The controversy surrounding Captain Marvel and Rotten Tomatoes continues as apparently the review aggregate site run by a former Disney employee has deleted upwards of 54,000 user reviews, which affects the Audience Score.
Users on social media have pointed out that earlier saw the Captain Marvel Rotten Tomatoes Audience Score have upward of 58K votes, but now a majority of those votes and reviews have been deleted by Rotten Tomatoes. A recent check of the site reveals there are now around 12k votes and reviews listed by fans.
@DDayCobra @RottenTomatoes seems to be deleting reviews. User count used to be at 58,353, but now it is at 58,327.
— —- — P3NNYW0RTH — — (@P3NNY_W0RTH) March 8, 2019
Rotten Tomatoes recently delisted users’ ability to vote whether or not they “Want to See” a movie, citing confusion with its “Audience Score,” but now apparently that doesn’t seem to really be the case, as the site seems to be attempting to censor and game the Audience Score by restarting the user process of reviews and voting. What is interesting is that the Captain Marvel Audience Score really hasn’t changed much as it stands at 38%, an MCU low, so Rotten Tomatoes’ attempts at – whatever they are doing – have been futile. I’m guessing the next step Rotten Tomatoes will take is to suspend user voting and reviews citing “trolls.”
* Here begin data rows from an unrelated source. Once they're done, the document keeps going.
import Summits.ABC.ABC.Theses.IneffectiveSubspace
import Summits.ABC.ABC.Theorems.IneffectiveSubspaceTowerFourGivesDepthCounted
import Summits.ABC.ABC.Theorems.IneffectiveSubspaceUniformSadicGivesTowerFour
import Summits.ABC.ABC.Theorems.IneffectiveSubspaceDepthCountedABCStubDictionary
import Summits.ABC.ABC.Theorems.IneffectiveSubspaceDepthCountedABCCertificatesDictionary

/-!
# Stub `stub_s4SmallMemberOfTowerFour` of line `Sketch` — crux `IneffectiveSubspace.DepthCountedABC` (stmt-ABC-14938)

THE PARENT CRUX AT `K = 0` GIVES THE SMALL-MEMBER STATEMENT: `UniformSadicTowerFour → S4SmallMemberABC`.

* Hypothesis: the route's parent crux #2 `UniformSadicTowerFour` (Ridout at level four; route file
  `Summits/ABC/ABC/Theses/IneffectiveSubspace.lean`), used only at `K = 0`, `S = ∅`, where it is the
  level-4 tower inequality with exponent `1`: `∏ z_i^(i+1) < C · (∏ x_i y_i z_i)^(1+ε)` on positive
  coprime solutions of `∏ x_i^(i+1) + ∏ y_i^(i+1) = ∏ z_i^(i+1)` (`i < 4`).
* Conclusion (`S4SmallMemberABC`, unfolded): abc with the member `a` at FULL SIZE and `b, c` charged
  through the level-4 radical `S₄(n) := ∏_{p ∣ n} p^⌈v_p(n)/4⌉ = ∏ p ∈ n.primeFactors, p ^ ((v_p(n)+3)/4)`:
  for every `ε > 0` some `C > 0` with `c ≤ C · a · (S₄(b)·S₄(c))^(1+ε)` on every abc triple.

Proof.  Given `ε`, apply the hypothesis with `K := 0`, `ε' := ε/5`, and output its constant `C`.
For an abc triple `(a, b, c)` take optimal level-4 lifts `x` of `a`, `y` of `b`, `z` of `c`
(`TowerFourGivesDepthCounted.exists_lift`: all entries `≥ 1`, `∏ x_i^(i+1) = a`, …,
`v_p(∏ x_i) = ⌈v_p(a)/4⌉`, …) and `S := ∅`.  The tower hypotheses are those of the triple, and with
`M := ∏ x_i y_i z_i` the `S = ∅` bracket is `M` itself, so `c < C · M^(1+ε/5)`.  Now
`M = (∏ x_i)(∏ y_i)(∏ z_i) = S₄(a) S₄(b) S₄(c)` (`stubDictionary_prod_lift_eq`) and `S₄(a) ≤ a`
(`S₄(a) ∣ a`, as `⌈v/4⌉ ≤ v`), so `c < C · (a·S)^(1+ε/5)` with `S := S₄(b) S₄(c)`.  Finally
`(a S)^(1+ε/5) = a · a^(ε/5) · S^(1+ε/5)` and `a^(ε/5) ≤ c^(ε/5) ≤ S^(4ε/5)` because
`c ≤ S₄(c)⁴ ≤ S⁴` (`c ∣ S₄(c)⁴`, as `v ≤ 4⌈v/4⌉`); in total `c < C · a · S^(1+ε)`.

Sources: skeleton `Cruxes/DepthCountedABC/Lines/Sketch.lean` of lead `prover-line-stmt-ABC-14938-0`
(stub `stub_s4SmallMemberOfTowerFour`).  The optimal lift is
`Summit.ABC.ABC.Theorems.TowerFourGivesDepthCounted.exists_lift` (Vojta 2000 §3.1 at level `4`, landed
in `Theorems/IneffectiveSubspaceTowerFourGivesDepthCounted.lean`); the identification of the lift with
`S₄` is `stubDictionary_prod_lift_eq` / `stubDictionary_factorization_S4`
(`Theorems/IneffectiveSubspaceDepthCountedABCStubDictionary.lean`); `S₄(n) > 0` and `n ≤ S₄(n)⁴` are
`certificates_S4_pos` / `certificates_le_S4_pow_four`
(`Theorems/IneffectiveSubspaceDepthCountedABCCertificatesDictionary.lean`); the `S = ∅` bracket is
`UniformSadicGivesTowerFour.bracket_empty` (`Theorems/IneffectiveSubspaceUniformSadicGivesTowerFour.lean`).
Mathlib only otherwise (`Nat.factorization_le_iff_dvd`, `Finset.prod_mul_distrib`, `Real.rpow_le_rpow`,
`Real.mul_rpow`, `Real.rpow_add`, `Real.rpow_mul`, `Real.rpow_natCast`).  Deliberately NOT here: `LW4`, the dictionary
`LW4 ↔ S4SmallMemberABC`, the deep cells, the power-rich residual and the assembly (the other stubs of
the line).
-/

-- `Summit.<Summit>.<Problem>` is the mandated summit-side namespace (CONVENTIONS §2); for the
-- single-conjunct summit `ABC` the two coincide, so the duplicate `ABC.ABC` is deliberate.
set_option linter.dupNamespace false

namespace Summit.ABC.ABC.Theorems.DepthCountedABC

open scoped BigOperators

/-! ## Arithmetic of the level-4 radical `S₄(n) = ∏_{p ∣ n} p^⌈v_p(n)/4⌉` -/

/-- `S₄(n) ∣ n` (as `⌈v/4⌉ ≤ v`), hence `S₄(n) ≤ n` for `n ≠ 0`. [folklore] -/
theorem towerFour_S4_le {n : ℕ} (hn : n ≠ 0) :
    (∏ q ∈ n.primeFactors, q ^ ((n.factorization q + 3) / 4)) ≤ n := by
  refine Nat.le_of_dvd (Nat.pos_of_ne_zero hn) ?_
  rw [← Nat.factorization_le_iff_dvd (certificates_S4_pos n).ne' hn]
  intro p
  rw [stubDictionary_factorization_S4]
  omega

/-! ## The stub -/

/-- **Stub `stub_s4SmallMemberOfTowerFour` of line `Sketch`, crux `DepthCountedABC` (stmt-ABC-14938):
the parent crux #2 `UniformSadicTowerFour` implies `S4SmallMemberABC`** (fully unfolded conclusion):
for every `ε > 0` some `C > 0` gives `c ≤ C · a · (S₄(b)·S₄(c))^(1+ε)` on all abc triples
(`S₄(n) = ∏_{p ∣ n} p^((v_p(n)+3)/4)`).  Feed the optimal level-4 lifts of `a, b, c` to the tower at
`K = 0`, `S = ∅`, `ε/5`: `c < C · (S₄(a)S₄(b)S₄(c))^(1+ε/5) ≤ C · (a·S)^(1+ε/5)` with `S = S₄(b)S₄(c)`,
and `a^(ε/5) ≤ c^(ε/5) ≤ S^(4ε/5)` since `c ≤ S₄(c)⁴`. [folklore] -/
theorem stub_s4SmallMemberOfTowerFour :
    Summit.ABC.ABC.Theses.IneffectiveSubspace.UniformSadicTowerFour →
    ∀ ε : ℝ, 0 < ε → ∃ C : ℝ, 0 < C ∧ ∀ a b c : ℕ,
      Literature.NumberTheory.DiophantineGeometry.IsABCTriple a b c →
      (c : ℝ) ≤ C * (a : ℝ) *
        (((∏ p ∈ b.primeFactors, p ^ ((b.factorization p + 3) / 4)) *
          (∏ p ∈ c.primeFactors, p ^ ((c.factorization p + 3) / 4)) : ℕ) : ℝ) ^ (1 + ε) := by
  unfold Summit.ABC.ABC.Theses.IneffectiveSubspace.UniformSadicTowerFour
  intro hT ε hε
  obtain ⟨C, hC, hTow⟩ := hT 0 (ε / 5) (by linarith)
  refine ⟨C, hC, fun a b c habc => ?_⟩
  obtain ⟨ha, hb, hsum, hcop⟩ := habc
  have hc : 0 < c := by omega
  -- optimal level-4 lifts of `a`, `b`, `c`
  obtain ⟨x, hx0, hxa, hxf⟩ := TowerFourGivesDepthCounted.exists_lift ha.ne'
  obtain ⟨y, hy0, hyb, hyf⟩ := TowerFourGivesDepthCounted.exists_lift hb.ne'
  obtain ⟨z, hz0, hzc, hzf⟩ := TowerFourGivesDepthCounted.exists_lift hc.ne'
  -- the tower at `K = 0`, `S = ∅`, `ε/5`, fed with the lifted point
  have hM0 : (∏ i, x i * y i * z i) ≠ 0 :=
    (Finset.prod_pos fun i _ => Nat.mul_pos (Nat.mul_pos (hx0 i) (hy0 i)) (hz0 i)).ne'
  have key := hTow ∅ (by simp) (by simp) x y z (fun i => ⟨hx0 i, hy0 i, hz0 i⟩)
    (by rw [hxa, hyb, hzc]; exact hsum) (by rw [hxa, hyb]; exact hcop)
  rw [hzc, UniformSadicGivesTowerFour.bracket_empty hM0] at key
  -- `key : c < C * M^(1+ε/5)`, `M = ∏ x_i y_i z_i = S₄(a) S₄(b) S₄(c)`
  set Sa : ℕ := ∏ q ∈ a.primeFactors, q ^ ((a.factorization q + 3) / 4) with hSa
  set Sb : ℕ := ∏ q ∈ b.primeFactors, q ^ ((b.factorization q + 3) / 4) with hSb
  set Sc : ℕ := ∏ q ∈ c.primeFactors, q ^ ((c.factorization q + 3) / 4) with hSc
  have hSb0 : 0 < Sb := certificates_S4_pos b
  have hSc0 : 0 < Sc := certificates_S4_pos c
  have hM : (∏ i, x i * y i * z i) = Sa * Sb * Sc := by
    rw [Finset.prod_mul_distrib, Finset.prod_mul_distrib, stubDictionary_prod_lift_eq hx0 hxf,
      stubDictionary_prod_lift_eq hy0 hyf, stubDictionary_prod_lift_eq hz0 hzf]
  rw [hM] at key
  -- `S₄(a) S₄(b) S₄(c) ≤ a · (S₄(b) S₄(c))` and `c ≤ (S₄(b) S₄(c))⁴` in `ℕ`
  have hMa : Sa * Sb * Sc ≤ a * (Sb * Sc) := by
    rw [mul_assoc]
    exact Nat.mul_le_mul_right _ (towerFour_S4_le ha.ne')
  have hcS : c ≤ (Sb * Sc) ^ 4 := by
    calc c ≤ Sc ^ 4 := certificates_le_S4_pow_four hc.ne'
      _ ≤ (Sb * Sc) ^ 4 := Nat.pow_le_pow_left (Nat.le_mul_of_pos_left Sc hSb0) 4
  -- reals
  set S : ℝ := ((Sb * Sc : ℕ) : ℝ) with hSdef
  have hS1 : (1 : ℝ) ≤ S := by rw [hSdef]; exact_mod_cast mul_pos hSb0 hSc0
  have hS0 : (0 : ℝ) < S := by linarith
  have haR : (1 : ℝ) ≤ a := by exact_mod_cast ha
  have ha0 : (0 : ℝ) < a := by linarith
  have hcR : (0 : ℝ) < c := by exact_mod_cast hc
  have hMaR : ((Sa * Sb * Sc : ℕ) : ℝ) ≤ (a : ℝ) * S := by
    rw [hSdef]; exact_mod_cast hMa
  have hcSR : (c : ℝ) ≤ S ^ (4 : ℝ) := by
    rw [hSdef, show (4 : ℝ) = (4 : ℕ) by norm_num, Real.rpow_natCast]; exact_mod_cast hcS
  have he : 0 < 1 + ε / 5 := by linarith
  -- `M^(1+ε/5) ≤ (a S)^(1+ε/5) = a · a^(ε/5) · S^(1+ε/5) ≤ a · S^(4ε/5) · S^(1+ε/5) = a · S^(1+ε)`
  have h1 : ((Sa * Sb * Sc : ℕ) : ℝ) ^ (1 + ε / 5) ≤ ((a : ℝ) * S) ^ (1 + ε / 5) :=
    Real.rpow_le_rpow (Nat.cast_nonneg _) hMaR he.le
  have h2 : ((a : ℝ) * S) ^ (1 + ε / 5) = (a : ℝ) * (a : ℝ) ^ (ε / 5) * S ^ (1 + ε / 5) := by
    rw [Real.mul_rpow ha0.le hS0.le, Real.rpow_add ha0, Real.rpow_one]
  have h3 : (a : ℝ) ^ (ε / 5) ≤ S ^ (4 * (ε / 5)) := by
    have hac : (a : ℝ) ≤ c := by exact_mod_cast (show a ≤ c by omega)
    calc (a : ℝ) ^ (ε / 5) ≤ (c : ℝ) ^ (ε / 5) := Real.rpow_le_rpow ha0.le hac (by linarith)
      _ ≤ (S ^ (4 : ℝ)) ^ (ε / 5) := Real.rpow_le_rpow hcR.le hcSR (by linarith)
      _ = S ^ (4 * (ε / 5)) := by rw [← Real.rpow_mul hS0.le]
  have h4 : (a : ℝ) * (a : ℝ) ^ (ε / 5) * S ^ (1 + ε / 5) ≤ (a : ℝ) * S ^ (1 + ε) := by
    have hS15 : (0 : ℝ) ≤ S ^ (1 + ε / 5) := (Real.rpow_pos_of_pos hS0 _).le
    calc (a : ℝ) * (a : ℝ) ^ (ε / 5) * S ^ (1 + ε / 5)
        ≤ (a : ℝ) * S ^ (4 * (ε / 5)) * S ^ (1 + ε / 5) :=
          mul_le_mul_of_nonneg_right (mul_le_mul_of_nonneg_left h3 ha0.le) hS15
      _ = (a : ℝ) * S ^ (1 + ε) := by
          rw [mul_assoc, ← Real.rpow_add hS0]; ring_nf
  calc (c : ℝ) ≤ C * ((Sa * Sb * Sc : ℕ) : ℝ) ^ (1 + ε / 5) := key.le
    _ ≤ C * ((a : ℝ) * S ^ (1 + ε)) := by
        refine mul_le_mul_of_nonneg_left ?_ hC.le
        exact h1.trans (h2.le.trans h4)
    _ = C * (a : ℝ) * S ^ (1 + ε) := by ring

end Summit.ABC.ABC.Theorems.DepthCountedABC
import Summits.BirchSwinnertonDyer.BirchSwinnertonDyer.Theorems.ByReductionTypeAtTwoRankOneAtTwoOneDoorLawCDefs
import Summits.BirchSwinnertonDyer.Rank1Residual.F1Sign2.BottomLayerAtTwo
import HarnessLib

/-!
# Route ByReductionTypeAtTwo, crux `RankOneAtTwoBigImageOddLocal` (stmt-BirchSwinnertonDyer-23715), LINE v8.12 `one_door_analytic`:
# the CONVERSE half `DoorIndexLawLowerCAtTwo` is VACUOUS on the bottom layer `m = 0`

Width prover seat `bsd-line-fkl-p2` g12 (2026-08-28), `--supports stmt-BirchSwinnertonDyer-23715` (helper).  THEOREMS ONLY (no definition, no named
fact, no `sorry`).  BSD is not proved by any of this; nothing is asserted about the conjecture-grade stub `stub_doorLowerC` itself.

The skeleton's converse half (AN-28c-L, `RankOneAtTwoOneDoor.DoorIndexLawLowerCAtTwo`, `Theorems/…OneDoorLawCDefs.lean`) reads, at a door datum with
`2`-divisibility exponent `m` of the Heegner point: `2m + [Δ_W < 0] ≤ s_W + s_d + t + 2s + 2·v₂(c)`.  At `m = 0` this carries NO arithmetic: by the
archimedean reciprocity of the door (`transpCount_mod_two_of_doorAdmissible` / `BottomLayer.signIndicator_le_transpCount`: `t ≡ [Δ_W < 0] (mod 2)` for every door-admissible `d`, so `t ≥ 1` when
`Δ_W < 0`) the right-hand side already dominates `[Δ_W < 0]` — for EVERY door-admissible `d`, every `s_W, s_d, s`, every constant `c`, with no
Heegner point, no `L`-value and no `Ш` in sight.

* (`[Δ_W < 0] ≤ t(W, d)` is the tree's `F1Sign2.BottomLayer.signIndicator_le_transpCount`, planner -an's AN-31 block;)
* `lowerC_conclusion_at_zero` — the `m = 0` instance of the converse inequality, unconditionally;
* `doorIndexLawLowerCAtTwo_at_zero` — `DoorIndexLawLowerCAtTwo`'s statement with its binders VERBATIM and `m := 0`: a THEOREM.

So the converse conjecture's content on this line sits entirely at `m ≥ 1` (a `2`-DIVISIBLE Heegner point forces `2`-torsion in `Ш` or door terms:
Kolyvagin's conjecture / the rank-one `2`-converse direction), complementing the Euler-system half whose bottom rung (`m = 0`, minimal door) is
PRINT + kernel glue (`doorIndexLawUpperCAtTwoBottom_of_print_ctFree`).

References: [GrossLMS1991] §2 Conj. (2.2), §10; [Kramer1981] Prop. 3; [MazurRubin2010] Prop. 3.3.
-/

set_option autoImplicit false
-- the Theorems namespace of this sub repeats the summit name by design (D-0017 nested layout)
set_option linter.dupNamespace false

noncomputable section

open scoped Classical

namespace Summit.BirchSwinnertonDyer.BirchSwinnertonDyer.Theorems.RankOneAtTwoOneDoor

open WeierstrassCurve NumberField Literature.NumberTheory.EllipticCurves Literature.NumberTheory.EllipticCurves.ModularForms
  Summit.BirchSwinnertonDyer.Rank1Residual.F1Sign2
  Summit.BirchSwinnertonDyer.Rank1Residual.F1Sign2.TranspositionDoor

/-- **The converse inequality at `m = 0` is unconditional**: `2·0 + [Δ_W < 0] ≤ s_W + s_d + t + 2s + 2·v₂(c)` for every door-admissible `d`,
all `s_W s_d : ℕ` and every `c : ℤ`. [cite: GrossLMS1991, §2 Conj. (2.2)] -/
theorem lowerC_conclusion_at_zero (W : WeierstrassCurve ℚ) [W.IsElliptic] [W.IsGloballyMinimal] {d : ℤ}
    (hadm : DoorAdmissible W d) (sW sd : ℕ) (c : ℤ) :
    2 * 0 + (if W.Δ < 0 then 1 else 0) ≤ sW + sd + transpCount W d + 2 * identCount W d + 2 * padicValInt 2 c := by
  have h := BottomLayer.signIndicator_le_transpCount W hadm
  omega

/-- **`DoorIndexLawLowerCAtTwo` AT `m = 0` IS A THEOREM** — the converse half's statement with its binders VERBATIM (`…OneDoorLawCDefs.lean`) and the
exponent specialised to `m := 0`: at every door datum of the slice whose Heegner point is not `2`-divisible modulo torsion,
`[Δ_W < 0] ≤ ord₂ #Ш(W)[2^∞] + ord₂ #Ш(W^{(d_K)})[2^∞] + t + 2s + 2·v₂(c)`.  No hypothesis beyond door-admissibility is used (`lowerC_conclusion_at_zero`);
in particular nothing about `Ш`, the `L`-value or the Heegner point.  Nothing is asserted about `m ≥ 1`. [cite: GrossLMS1991, §2 Conj. (2.2) and §10]
[cite: Kramer1981, Prop. 3] -/
theorem doorIndexLawLowerCAtTwo_at_zero :
    ∀ (W : WeierstrassCurve ℚ) [W.IsElliptic] [W.IsGloballyMinimal] [NeZero (W.conductorNorm ℤ)],
    ¬ W.HasCM → (∀ n : ℕ, W.HasSurjectiveModNGaloisRep ((2 ^ n : ℕ) : ℤ)) → Odd W.torsionOrder → Odd W.tamagawaProduct →
    W.analyticRank = 1 →
    ∀ (K : Type) [Field K] [NumberField K], IsImaginaryQuadratic K →
      DoorAdmissible W (NumberField.discr K) →
      (W.quadraticTwist (NumberField.discr K : ℚ)).entireLFunction 1 ≠ 0 →
      ∀ (Dt : ModularParametrizationData W (W.conductorNorm ℤ))
        (H : HeegnerDatum (W.conductorNorm ℤ) (NumberField.discr K)) (ι : K →+* ℂ)
        (P : (W.baseChange K).toAffine.Point),
        WeierstrassCurve.Affine.Point.map ι.toRatAlgHom P = heegnerPointComplex Dt H →
        ∀ (Wd : WeierstrassCurve ℚ) [Wd.IsElliptic] [Wd.IsGloballyMinimal] (Cd : WeierstrassCurve.VariableChange ℚ),
          Cd • W.quadraticTwist (NumberField.discr K : ℚ) = Wd →
          HasTwoDivisibilityUpToTorsion W K P 0 →
            2 * 0 + (if W.Δ < 0 then 1 else 0) ≤
              padicValNat 2 (Nat.card (AddCommGroup.primaryComponent W.sha 2)) +
                padicValNat 2 (Nat.card (AddCommGroup.primaryComponent Wd.sha 2)) +
                transpCount W (NumberField.discr K) + 2 * identCount W (NumberField.discr K) +
                2 * padicValInt 2 Dt.c := by
  intro W _ _ _ _ _ _ _ _ K _ _ _ hadm _ Dt _ _ _ _ Wd _ _ _ _ _
  exact lowerC_conclusion_at_zero W hadm _ _ Dt.c

/-- **Hence `DoorIndexLawLowerCAtTwo` is equivalent to its restriction to `2`-DIVISIBLE Heegner points (`m ≥ 1`)** — stated without a new
definition: the conjecture follows from its instances at `0 < m`. [cite: GrossLMS1991, §2 Conj. (2.2)] -/
theorem doorIndexLawLowerCAtTwo_of_pos
    (h : ∀ (W : WeierstrassCurve ℚ) [W.IsElliptic] [W.IsGloballyMinimal] [NeZero (W.conductorNorm ℤ)],
      ¬ W.HasCM → (∀ n : ℕ, W.HasSurjectiveModNGaloisRep ((2 ^ n : ℕ) : ℤ)) → Odd W.torsionOrder → Odd W.tamagawaProduct →
      W.analyticRank = 1 →
      ∀ (K : Type) [Field K] [NumberField K], IsImaginaryQuadratic K →
        DoorAdmissible W (NumberField.discr K) →
        (W.quadraticTwist (NumberField.discr K : ℚ)).entireLFunction 1 ≠ 0 →
        ∀ (Dt : ModularParametrizationData W (W.conductorNorm ℤ))
          (H : HeegnerDatum (W.conductorNorm ℤ) (NumberField.discr K)) (ι : K →+* ℂ)
          (P : (W.baseChange K).toAffine.Point),
          WeierstrassCurve.Affine.Point.map ι.toRatAlgHom P = heegnerPointComplex Dt H →
          ∀ (Wd : WeierstrassCurve ℚ) [Wd.IsElliptic] [Wd.IsGloballyMinimal] (Cd : WeierstrassCurve.VariableChange ℚ),
            Cd • W.quadraticTwist (NumberField.discr K : ℚ) = Wd →
            ∀ m : ℕ, 0 < m → HasTwoDivisibilityUpToTorsion W K P m →
              2 * m + (if W.Δ < 0 then 1 else 0) ≤
                padicValNat 2 (Nat.card (AddCommGroup.primaryComponent W.sha 2)) +
                  padicValNat 2 (Nat.card (AddCommGroup.primaryComponent Wd.sha 2)) +
                  transpCount W (NumberField.discr K) + 2 * identCount W (NumberField.discr K) +
                  2 * padicValInt 2 Dt.c) :
    DoorIndexLawLowerCAtTwo := by
  intro W _ _ _ hCM hsurj hT hc hr K _ _ hK hadm hLt Dt H ι P hP Wd _ _ Cd hWd m hm
  rcases Nat.eq_zero_or_pos m with rfl | hpos
  · exact lowerC_conclusion_at_zero W hadm _ _ Dt.c
  · exact h W hCM hsurj hT hc hr K hK hadm hLt Dt H ι P hP Wd Cd hWd m hpos hm

end Summit.BirchSwinnertonDyer.BirchSwinnertonDyer.Theorems.RankOneAtTwoOneDoor

end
Update: Rotten Tomatoes claims it was a bug and that user ratings for pre-release were factored into the post-release Audience Score for Captain Marvel. However, this contradicts their previous statement and reasoning that the “Want to See” score is different than the “Audience Score,” which only gets released after a movie is out.
While some fans may be quick to point to the present high box office for Captain Marvel as evidence the movie is liked, and that the Rotten Tomatoes reviews are fake, a high box office doesn’t necessary mean the movie will perform better at the box office in the long run or will be liked by the critics or fans, with obvious cases being movies such as Han Solo, Suicide Squad, Batman vs. Superman, and I would even throw in Star Wars: The Last Jedi, which is responsible in part for Han Solo performing so poorly in addition to Disney having stopped making any new Star Wars movies following Episode IX (none are in production). Even if Captain Marvel has a huge opening weekend box office, it remains to be seen if the flick will have legs. Again movies like Batman vs Superman and Man of Steel started strong out of the gate but faded away in subsequent weeks. It will be interesting to see Captain Marvel‘s box office in the long run in addition to its foreign gross. Aquaman was okay here in the U.S. but was huge overseas, with the same applying to Venom. Will something similar happen for Captain Marvel?